Kemudian, tak kalah penting, masalah pendanaan. Muslim meminta pemerintah mempertimbangkan dengan sungguh-sungguh kondisi fiskal dan kemampuan APBN

Sebagai proyek prioritas strategis nasional, pemindahan IKN membutuhkan sumber daya pembiayaan anggaran yang besar. 

Dalam perencanaannya, anggaran pemindahan dan pembangunan IKN senilai Rp466,98 triliun yang sebagian besar akan menggunakan pembiayaan APBN dan sisanya dibiayai melalui skema KPBU dan swasta. 

"Dilihat dari besarannya, beban APBN dalam proyek ini sangat tidak rasional. Apalagi jika dilihat dalam kurun waktu kurang lebih dua tahun ke depan, terlebih dalam kondisi perekonomian nasional yang kurang mendukung dan masih terdampak pandemi COVID-19. Nilai tersebut tentu memberikan tambahan tekanan pembiayaan APBN kedepannya," kata Muslim. 

Kemudian, dia menekankan bahwa Fraksi Demokrat meminta pemerintah menentukan skala prioritas terkait pengelolaan keuangan negara. Sebab, hal ini merujuk data per akhir Desember 2021, utang pemerintah sudah menembus Rp6.908,87 triliun.

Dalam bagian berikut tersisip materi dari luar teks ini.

/-- **SPLIT multiplicative reduction above `7`** (`a_7(91b1) = +1`): at a place `v ∋ 7` with `v(Δ) < 1` the chosen local minimal model of `91b1` has split
multiplicative reduction — the node-tangent quadratic `352 T² − (1654)` of the integral model factors as `352(T − 8)(T + 8)` over `κ(O_v) ⊇ 𝔽_7`
(`352·8² − (1654) = 20874 = 7·2982`). [cite: CremonaAlgorithms1997, Table 1 (91B1) and §2.11] -/
theorem hasSplitMultiplicativeReductionAt_91B1_7 {v : HeightOneSpectrum ℤ} (hp : (7 : ℤ) ∈ v.asIdeal)
    (h : v.valuation ℚ (⟨0, 1, 1, -7, 5⟩ : WeierstrassCurve ℚ).Δ < 1) :
    haveI := isElliptic_91B1
    (⟨0, 1, 1, -7, 5⟩ : WeierstrassCurve ℚ).HasSplitMultiplicativeReductionAt v := by
  haveI := isElliptic_91B1
  have hc₄ := valuation_c₄_eq_one_91B1_of (not_mem_c₄_91B1_7 hp)
  have hW := isIntegralAt_91B1 v
  set O := v.adicCompletionIntegers ℚ with hO
  set K := v.adicCompletion ℚ with hK
  set EK := (⟨0, 1, 1, -7, 5⟩ : WeierstrassCurve ℚ).baseChange K with hEK
  haveI hmin : EK.IsMinimal O :=
    isMinimalAt_of_lt_valuation_c₄ hW
      (by rw [hc₄, ← WithZero.exp_zero]; exact WithZero.exp_lt_exp.mpr (by norm_num))
  haveI : EK.IsElliptic := by rw [hEK, WeierstrassCurve.baseChange]; infer_instance
  obtain ⟨Dv, hD⟩ : ∃ Dv : VariableChange K, (⟨0, 1, 1, -7, 5⟩ : WeierstrassCurve ℚ).localMinimalModel v = Dv • EK := ⟨_, rfl⟩
  have hm : EK.HasMultiplicativeReduction O :=
    (hasMultiplicativeReduction_iff_of_isMinimal_of_eq_smul O hD EK.isUnit_Δ.ne_zero).mp
      (hasMultiplicativeReductionAt_of_valuation_c₄_eq_one hW hc₄ h)
  unfold WeierstrassCurve.HasSplitMultiplicativeReductionAt
  rw [hasSplitMultiplicativeReduction_iff_of_isMinimal_of_eq_smul O hD EK.isUnit_Δ.ne_zero,
    hasSplitMultiplicativeReduction_iff]
  refine ⟨hm, ?_⟩
  have inj := IsFractionRing.injective O K
  have hc4 : (EK.integralModel O).c₄ = 352 := inj <| by
    rw [integralModel_c₄_eq, map_ofNat, hEK, WeierstrassCurve.baseChange, map_c₄]; rw [c₄_91B1_rat]; norm_num
  have ha1 : (EK.integralModel O).a₁ = 0 := inj <| by
    rw [integralModel_a₁_eq, map_zero, hEK, WeierstrassCurve.baseChange, map_a₁]; simp
  have ha2 : (EK.integralModel O).a₂ = 1 := inj <| by
    rw [integralModel_a₂_eq, map_one, hEK, WeierstrassCurve.baseChange, map_a₂]; simp
  have hb2 : (EK.integralModel O).b₂ = 4 := inj <| by
    rw [integralModel_b₂_eq, map_ofNat, hEK, WeierstrassCurve.baseChange, map_b₂]; norm_num [WeierstrassCurve.b₂]
  have hb4 : (EK.integralModel O).b₄ = -14 := inj <| by
    rw [integralModel_b₄_eq, map_neg, map_ofNat, hEK, WeierstrassCurve.baseChange, map_b₄]; norm_num [WeierstrassCurve.b₄]
  have hb6 : (EK.integralModel O).b₆ = 21 := inj <| by
    rw [integralModel_b₆_eq, map_ofNat, hEK, WeierstrassCurve.baseChange, map_b₆]; norm_num [WeierstrassCurve.b₆]
  rw [hc4, ha1, ha2, hb2, hb4, hb6]
  -- `7 = 0`, hence `20874 = 0`, in the residue field `κ(O_v)`
  have hpF : (7 : IsLocalRing.ResidueField O) = 0 := by
    have hker : (7 : ℤ) ∈ RingHom.ker ((IsLocalRing.residue O).comp (algebraMap ℤ O)) := by
      rw [ker_residue_comp_algebraMap ℚ v]; exact hp
    have h := RingHom.mem_ker.mp hker
    rwa [RingHom.comp_apply, map_ofNat, map_ofNat] at h
  have hdiff : (20874 : (IsLocalRing.ResidueField O)[X]) = 0 := by
    rw [show (20874 : (IsLocalRing.ResidueField O)[X]) = C (20874 : IsLocalRing.ResidueField O) from (map_ofNat C 20874).symm,
      show (20874 : IsLocalRing.ResidueField O) = 7 * 2982 by norm_num, hpF, zero_mul, map_zero]
  have hsplit : (C (352 : IsLocalRing.ResidueField O) * ((X - C 8) * (X + C 8))).Splits :=
    (Splits.C _).mul ((Splits.X_sub_C _).mul (Splits.X_add_C _))
  convert hsplit using 1
  simp only [Polynomial.map_sub, Polynomial.map_add, Polynomial.map_mul, Polynomial.map_pow, Polynomial.map_X, Polynomial.map_ofNat, Polynomial.map_zero, Polynomial.map_one, Polynomial.map_neg, map_mul, map_sub, map_add, map_ofNat, map_zero, map_one, map_neg]
  linear_combination hdiff

/-- **SPLIT multiplicative reduction above `13`** (`a_13(91b1) = +1`): at a place `v ∋ 13` with `v(Δ) < 1` the chosen local minimal model of `91b1` has split
multiplicative reduction — the node-tangent quadratic `352 T² − (1654)` of the integral model factors as `352(T − 4)(T + 4)` over `κ(O_v) ⊇ 𝔽_13`
(`352·4² − (1654) = 3978 = 13·306`). [cite: CremonaAlgorithms1997, Table 1 (91B1) and §2.11] -/
theorem hasSplitMultiplicativeReductionAt_91B1_13 {v : HeightOneSpectrum ℤ} (hp : (13 : ℤ) ∈ v.asIdeal)
    (h : v.valuation ℚ (⟨0, 1, 1, -7, 5⟩ : WeierstrassCurve ℚ).Δ < 1) :
    haveI := isElliptic_91B1
    (⟨0, 1, 1, -7, 5⟩ : WeierstrassCurve ℚ).HasSplitMultiplicativeReductionAt v := by
  haveI := isElliptic_91B1
  have hc₄ := valuation_c₄_eq_one_91B1_of (not_mem_c₄_91B1_13 hp)
  have hW := isIntegralAt_91B1 v
  set O := v.adicCompletionIntegers ℚ with hO
  set K := v.adicCompletion ℚ with hK
  set EK := (⟨0, 1, 1, -7, 5⟩ : WeierstrassCurve ℚ).baseChange K with hEK
  haveI hmin : EK.IsMinimal O :=
    isMinimalAt_of_lt_valuation_c₄ hW
      (by rw [hc₄, ← WithZero.exp_zero]; exact WithZero.exp_lt_exp.mpr (by norm_num))
  haveI : EK.IsElliptic := by rw [hEK, WeierstrassCurve.baseChange]; infer_instance
  obtain ⟨Dv, hD⟩ : ∃ Dv : VariableChange K, (⟨0, 1, 1, -7, 5⟩ : WeierstrassCurve ℚ).localMinimalModel v = Dv • EK := ⟨_, rfl⟩
  have hm : EK.HasMultiplicativeReduction O :=
    (hasMultiplicativeReduction_iff_of_isMinimal_of_eq_smul O hD EK.isUnit_Δ.ne_zero).mp
      (hasMultiplicativeReductionAt_of_valuation_c₄_eq_one hW hc₄ h)
  unfold WeierstrassCurve.HasSplitMultiplicativeReductionAt
  rw [hasSplitMultiplicativeReduction_iff_of_isMinimal_of_eq_smul O hD EK.isUnit_Δ.ne_zero,
    hasSplitMultiplicativeReduction_iff]
  refine ⟨hm, ?_⟩
  have inj := IsFractionRing.injective O K
  have hc4 : (EK.integralModel O).c₄ = 352 := inj <| by
    rw [integralModel_c₄_eq, map_ofNat, hEK, WeierstrassCurve.baseChange, map_c₄]; rw [c₄_91B1_rat]; norm_num
  have ha1 : (EK.integralModel O).a₁ = 0 := inj <| by
    rw [integralModel_a₁_eq, map_zero, hEK, WeierstrassCurve.baseChange, map_a₁]; simp
  have ha2 : (EK.integralModel O).a₂ = 1 := inj <| by
    rw [integralModel_a₂_eq, map_one, hEK, WeierstrassCurve.baseChange, map_a₂]; simp
  have hb2 : (EK.integralModel O).b₂ = 4 := inj <| by
    rw [integralModel_b₂_eq, map_ofNat, hEK, WeierstrassCurve.baseChange, map_b₂]; norm_num [WeierstrassCurve.b₂]
  have hb4 : (EK.integralModel O).b₄ = -14 := inj <| by
    rw [integralModel_b₄_eq, map_neg, map_ofNat, hEK, WeierstrassCurve.baseChange, map_b₄]; norm_num [WeierstrassCurve.b₄]
  have hb6 : (EK.integralModel O).b₆ = 21 := inj <| by
    rw [integralModel_b₆_eq, map_ofNat, hEK, WeierstrassCurve.baseChange, map_b₆]; norm_num [WeierstrassCurve.b₆]
  rw [hc4, ha1, ha2, hb2, hb4, hb6]
  -- `13 = 0`, hence `3978 = 0`, in the residue field `κ(O_v)`
  have hpF : (13 : IsLocalRing.ResidueField O) = 0 := by
    have hker : (13 : ℤ) ∈ RingHom.ker ((IsLocalRing.residue O).comp (algebraMap ℤ O)) := by
      rw [ker_residue_comp_algebraMap ℚ v]; exact hp
    have h := RingHom.mem_ker.mp hker
    rwa [RingHom.comp_apply, map_ofNat, map_ofNat] at h
  have hdiff : (3978 : (IsLocalRing.ResidueField O)[X]) = 0 := by
    rw [show (3978 : (IsLocalRing.ResidueField O)[X]) = C (3978 : IsLocalRing.ResidueField O) from (map_ofNat C 3978).symm,
      show (3978 : IsLocalRing.ResidueField O) = 13 * 306 by norm_num, hpF, zero_mul, map_zero]
  have hsplit : (C (352 : IsLocalRing.ResidueField O) * ((X - C 4) * (X + C 4))).Splits :=
    (Splits.C _).mul ((Splits.X_sub_C _).mul (Splits.X_add_C _))
  convert hsplit using 1
  simp only [Polynomial.map_sub, Polynomial.map_add, Polynomial.map_mul, Polynomial.map_pow, Polynomial.map_X, Polynomial.map_ofNat, Polynomial.map_zero, Polynomial.map_one, Polynomial.map_neg, map_mul, map_sub, map_add, map_ofNat, map_zero, map_one, map_neg]
  linear_combination hdiff
/-! ## §3 On the orbit, the linear slot's contraction PRODUCED too — no uniform letter displayed -/

set_option maxRecDepth 8192 in
/-- **§3 ON THE GAUGE ORBIT — NOTHING UNIFORM DISPLAYED** (the host's `…_uniform_smallJ` with the conclusion's background `gaugeU g U`): for
`‖J‖₍₋₃₎ ≤ j₁`, `‖Δπ‖ ≤ M_Δ` and every `V = U^g` in the gauge orbit of the small-field set, `hpos′ ∧ QuadAnalytic … ∧ ‖𝔊(U^g) ∘L L_J‖ ≤ ½ ∧ (Ψ1)–(Ψ3)` on
ONE pair of balls — the display-free consumer face (ne9-leaf-05 g69's remark (r1)). §2 of this file + `exists_norm_LJ_le_uniform`. [folklore] -/
theorem cur_chart_exists_oneInstance_gaugeOrbit_smallField_smallJ {d : ℕ} (L : ℕ) [NeZero L] (m : Fin d → ℕ) [∀ i, NeZero (fineP L m i)]
    (hL : 1 ≤ L)
    {𝔸 : Type*} [NormedRing 𝔸] [NormedAlgebra ℂ 𝔸] [CompleteSpace 𝔸] [NormOneClass 𝔸] [StarRing 𝔸] [NormedStarGroup 𝔸] [StarModule ℂ 𝔸]
    [FiniteDimensional ℂ 𝔸]
    {W : Type*} [NormedAddCommGroup W] [InnerProductSpace ℂ W] [FiniteDimensional ℂ W] (φ : W ≃ₗ[ℂ] 𝔸) {Mφ Mφ' : ℝ} (hMφ : 0 ≤ Mφ)
    (hMφ' : 0 ≤ Mφ') (hφ : ∀ w, ‖φ w‖ ≤ Mφ * ‖w‖) (hφ' : ∀ X, ‖φ.symm X‖ ≤ Mφ' * ‖X‖)
    (τ : 𝔸 →ₗ[ℂ] ℂ) {Cτ : ℝ} (hτ : ∀ X, ‖τ X‖ ≤ Cτ * ‖X‖) (hCτ : 0 ≤ Cτ)
    {η : ℝ} [Fact (0 < (L : ℝ))] [Fact (0 < η)] {lev₀ : Bond d (fineP L m) → ℕ} {levB : Bond d m → ℕ} (lev₁ : Bond d (fineP L m) × Fin d → ℕ)
    (hlev : ∀ b, 1 ≤ lev₀ b) {c₀ c₁ : ℝ} [Fact (0 < c₀)] [Fact (0 < c₁)] {a : ℝ} (ha : 0 < a)
    (ρ : (𝔸 →L[ℂ] ℂ) →L[ℂ] 𝔸) (τc : 𝔸 →L[ℂ] ℂ) {CV RV MJ MΔ : ℝ} (hCV : 0 ≤ CV) (hRV : 0 < RV) (hMJ : 0 < MJ) (hMΔ : 0 ≤ MΔ) :
    ∃ ε₃ aC εC a₃ C₄ ε₄ Rb R' j₁ : ℝ, 0 < ε₃ ∧ 0 < aC ∧ 0 < εC ∧ 0 < a₃ ∧ 0 ≤ C₄ ∧ 0 < ε₄ ∧ 0 < Rb ∧ 0 < R' ∧ 0 < j₁ ∧ j₁ ≤ MJ ∧
      ∀ (U : Bond d (fineP L m) → 𝔸ˣ) {α : ℝ} (hα : α ≤ 1 / 128) (hα1 : α ≤ 1 / 64)
        (hU1 : ∀ (x : B7Prop1Explicit.Site d) (κ : Fin d), perCfg (fineP L m) U x κ ∈ U1 𝔸)
        (hreg : ∀ (y : TSite d m) (κ : Fin d) (r : Fin d → Fin L),
          ‖((Wcx L (perCfg (fineP L m) U) (cornerSite L y) κ (boxVec L r) : 𝔸ˣ) : 𝔸) - 1‖ ≤ α)
        (hαL : 50 * (d + 1) * α * (L : ℝ) ^ d ≤ 1 / 2) {ε : ℝ}, 0 ≤ ε → ε ≤ ε₃ → (∀ b, ‖(U b : 𝔸) - 1‖ ≤ ε) →
        (∀ (b : Bond d (fineP L m)) (v u : W), inner ℂ (adTransportW φ U b v) u = inner ℂ v (adTransportW φ (fun b => (U b)⁻¹) b u)) →
      ∀ {g : TSite d (fineP L m) → 𝔸ˣ}, (∀ x, g x ∈ U1 𝔸) → (∀ x, star (g x : 𝔸) = ((g x)⁻¹ : 𝔸ˣ)) →
        (∀ (x : TSite d (fineP L m)) (X : 𝔸), τ (AdA (g x) X) = τ X) →
        (∀ (x : TSite d (fineP L m)) (v v' : W), inner ℂ (AdW φ (g x) v) (AdW φ (g x) v') = inner ℂ v v') →
      ∀ (hU1' : ∀ (x : B7Prop1Explicit.Site d) (κ : Fin d), perCfg (fineP L m) (gaugeU g U) x κ ∈ U1 𝔸)
        (hreg' : ∀ (y : TSite d m) (κ : Fin d) (r : Fin d → Fin L),
          ‖((Wcx L (perCfg (fineP L m) (gaugeU g U)) (cornerSite L y) κ (boxVec L r) : 𝔸ˣ) : 𝔸) - 1‖ ≤ α),
        (∀ Y : Space115 (L : ℝ) η lev₀ lev₁ (nabla115 η (gaugeU g U)), ‖Y‖ < RV →
          ‖curV0 (lev₁ := lev₁) (Dc := nabla115 η (gaugeU g U)) ρ τc (gaugeU g U) Y‖ ≤ CV * ‖Y‖ ^ 2) →
      ∀ (J : NegSize (L : ℝ) η lev₀ 3 𝔸) (Δπ : Space115 (L : ℝ) η lev₀ lev₁ (nabla115 η (gaugeU g U)) →L[ℂ] NegSize (L : ℝ) η lev₀ 3 𝔸),
        ‖J‖ ≤ j₁ → ‖Δπ‖ ≤ MΔ →
      ∃ hpos : ∀ x : BondL2K ℂ d (fineP L m) c₀ W, x ≠ 0 →
          0 < RCLike.re (inner ℂ x (laplaceAofBackground L m hL φ (gaugeU g U) hα1 hU1' hreg' τ η (c₀ := c₀) (c₁ := c₁) a x)),
      let Hc := H1LatticeCLM (lev₀ := lev₀) (levB := levB) φ hpos (QtorusW_surjective L m hL (gaugeU g U) hα1 hU1' hreg' hαL φ) lev₁ (nabla115 η (gaugeU g U))
      let Gc := frakGLatticeCLM (lev₀ := lev₀) φ hpos (QtorusW_surjective L m hL (gaugeU g U) hα1 hU1' hreg' hαL φ) lev₁ (nabla115 η (gaugeU g U))
      let Cx := Cc L m η (gaugeU g U) lev₀ lev₁ (nabla115 η (gaugeU g U)) levB
      QuadAnalytic (W80 ρ τc (gaugeU g U) Hc Cx εC J Δπ) C₄ a₃ ∧ ‖Gc.comp (LJ ρ τc Hc Cx J)‖ ≤ 1 / 2 ∧
      DifferentiableOn ℂ (chartHB Gc (-(Gc.comp (LJ ρ τc Hc Cx J))) (W80 ρ τc (gaugeU g U) Hc Cx εC J Δπ) 0
          (fun A' => A' + solA Hc 0 Cx 0 εC A') ε₄ Hc) (ball (0 : NegSize (L : ℝ) η levB 0 𝔸) Rb) ∧
      MapsTo (chartHB Gc (-(Gc.comp (LJ ρ τc Hc Cx J))) (W80 ρ τc (gaugeU g U) Hc Cx εC J Δπ) 0
          (fun A' => A' + solA Hc 0 Cx 0 εC A') ε₄ Hc) (ball (0 : NegSize (L : ℝ) η levB 0 𝔸) Rb)
          (ball (0 : Space115 (L : ℝ) η lev₀ lev₁ (nabla115 η (gaugeU g U))) R') ∧
      chartHB Gc (-(Gc.comp (LJ ρ τc Hc Cx J))) (W80 ρ τc (gaugeU g U) Hc Cx εC J Δπ) 0
          (fun A' => A' + solA Hc 0 Cx 0 εC A') ε₄ Hc 0 = 0 := by
  -- §2 at the contraction `θ̄ := 1/2`
  obtain ⟨ε₃, CH, CG, aC, εC, a₃, C₄, ε₄, Rb, R', hε₃, hCH, hCG, haC, hεC, ha₃, hC₄, hε₄, hRb, hR', H2⟩ :=
    cur_chart_exists_oneInstance_gaugeOrbit_smallField_W80 L m hL φ hMφ hMφ' hφ hφ' τ hτ hCτ (η := η) (lev₀ := lev₀) (levB := levB) lev₁ hlev
      (c₀ := c₀) (c₁ := c₁) ha ρ τc hCV hRV hMJ.le hMΔ (θ := 1 / 2) (by norm_num) (by norm_num)
  -- the linear slot's uniform constant (`b := C_H`, `M_D := 2‖η⁻¹‖`, `M_ρ := ‖ρ‖`, `M_τ := ‖τc‖`)
  obtain ⟨K, hK0, HK⟩ :=
    exists_norm_LJ_le_uniform (𝔸 := 𝔸) (Pd := fineP L m) (L := (L : ℝ)) (η := η) (lev₀ := lev₀) (lev₁ := lev₁)
      (𝒳 := NegSize (L : ℝ) η levB 0 𝔸) (b := CH) (C₂ := 2097152 * ((d : ℝ) + 1) ^ 2) (c₄ := 1 / (512 * ((d : ℝ) + 1))) (aC := aC)
      (εC := εC) (MD := 2 * ‖((η : ℂ))⁻¹‖) hCH.le (by positivity) haC (norm_nonneg ρ) (norm_nonneg τc) (by positivity)
  have hden : 0 < 2 * (CG * K + 1) := by positivity
  refine ⟨ε₃, aC, εC, a₃, C₄, ε₄, Rb, R', min MJ (1 / (2 * (CG * K + 1))), hε₃, haC, hεC, ha₃, hC₄, hε₄, hRb, hR',
    lt_min hMJ (by positivity), min_le_left _ _, ?_⟩
  intro U α hα hα1 hU1 hreg hαL ε hε hεε₃ hUε hRS g hg hstar hτg hAd hU1' hreg' hqV J Δπ hJ hΔ
  obtain ⟨hpos, hmain⟩ := H2 U hα hα1 hU1 hreg hαL hε hεε₃ hUε hRS hg hstar hτg hAd hU1' hreg' hqV J Δπ (hJ.trans (min_le_left _ _)) hΔ
  refine ⟨hpos, ?_⟩
  intro Hc Gc Cx
  obtain ⟨-, hG, RC, hWq, himp⟩ := hmain
  -- `‖∇_U‖ ≤ 2|η|⁻¹`, the Sect. C regime at `C_H` and leaf-03's `Prop4Hyp` (as in §2) feed the `L_J` bound
  have hUb : ∀ b : Bond d (fineP L m), ‖((gaugeU g U b : 𝔸ˣ) : 𝔸)‖ ≤ 1 ∧ ‖(((gaugeU g U b)⁻¹ : 𝔸ˣ) : 𝔸)‖ ≤ 1 := fun b => by
    obtain ⟨y, κ⟩ := b
    have h := hU1' (liftSite y) κ
    rw [B9Eq315QTorus.perCfg_apply, perSite_liftSite] at h
    exact B7Prop1Explicit.mem_U1.1 h
  have hD : ∀ gg : Bond d (fineP L m) → 𝔸, ‖nabla115 η (gaugeU g U) gg‖ ≤ 2 * ‖((η : ℂ))⁻¹‖ * ‖gg‖ := fun gg =>
    norm_nabla115_le η (gaugeU g U) hUb gg
  have hC : Prop4Hyp Cx (2097152 * ((d : ℝ) + 1) ^ 2) (1 / (512 * ((d : ℝ) + 1))) :=
    prop4Hyp_Cc L m η (gaugeU g U) lev₀ lev₁ (nabla115 η (gaugeU g U)) levB hL hα hU1' hreg' hlev
  have hLJ : ‖LJ ρ τc Hc Cx J‖ ≤ K * ‖J‖ := HK hD RC hC ρ τc le_rfl le_rfl J
  have hθ : ‖Gc.comp (LJ ρ τc Hc Cx J)‖ ≤ 1 / 2 := by
    have hfrac : CG * K / (2 * (CG * K + 1)) ≤ 1 / 2 := by
      rw [div_le_div_iff₀ hden (by norm_num : (0 : ℝ) < 2)]
      nlinarith [mul_nonneg hCG.le hK0]
    calc ‖Gc.comp (LJ ρ τc Hc Cx J)‖ ≤ ‖Gc‖ * ‖LJ ρ τc Hc Cx J‖ := ContinuousLinearMap.opNorm_comp_le _ _
      _ ≤ CG * (K * ‖J‖) := mul_le_mul hG hLJ (ContinuousLinearMap.opNorm_nonneg _) hCG.le
      _ ≤ CG * (K * (1 / (2 * (CG * K + 1)))) := by
          have hJ' : ‖J‖ ≤ 1 / (2 * (CG * K + 1)) := hJ.trans (min_le_right _ _)
          exact mul_le_mul_of_nonneg_left (mul_le_mul_of_nonneg_left hJ' hK0) hCG.le
      _ = CG * K / (2 * (CG * K + 1)) := by ring
      _ ≤ 1 / 2 := hfrac
  exact ⟨hWq, hθ, himp hθ⟩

Lalu, penerimaan negara dari sektor pajak yang diukur dari tax ratio-nya justru semakin menurun.

“Jangan lupa pula masalah psikologi-sosialnya. Pemerintah perlu mengkaji dan mencermati, sejauh mana manfaat langsung yang dapat dirasakan masyarakat sebagai bagian dari opportunity IKN baru. Jangan sampai pembangunan IKN baru tidak berdampak pada peningkatan kesejahteraan masyarakat,” kata Muslim. 

Lebih lanjut, catatan terakhir yaitu agar proses pembangunan IKN baru mengedepankan prinsip akuntabilitas dan transparansi sesuai dengan prosedur sehingga dapat dipertanggungjawabkan. Hal ini dimaksudkan agar pembangunan IKN baru dapat berjalan dan kemudian digunakan sesuai fungsinya.

“Jangan sampai pembangunan yang dipaksakan kemudian malah membuat pembangunan IKN terbengkalai. Tidak sesuai dengan rencana, dan gagal, karena akan ada konsekuensi cost ekonomi dan sosial yang sangat mahal,” ujar Muslim.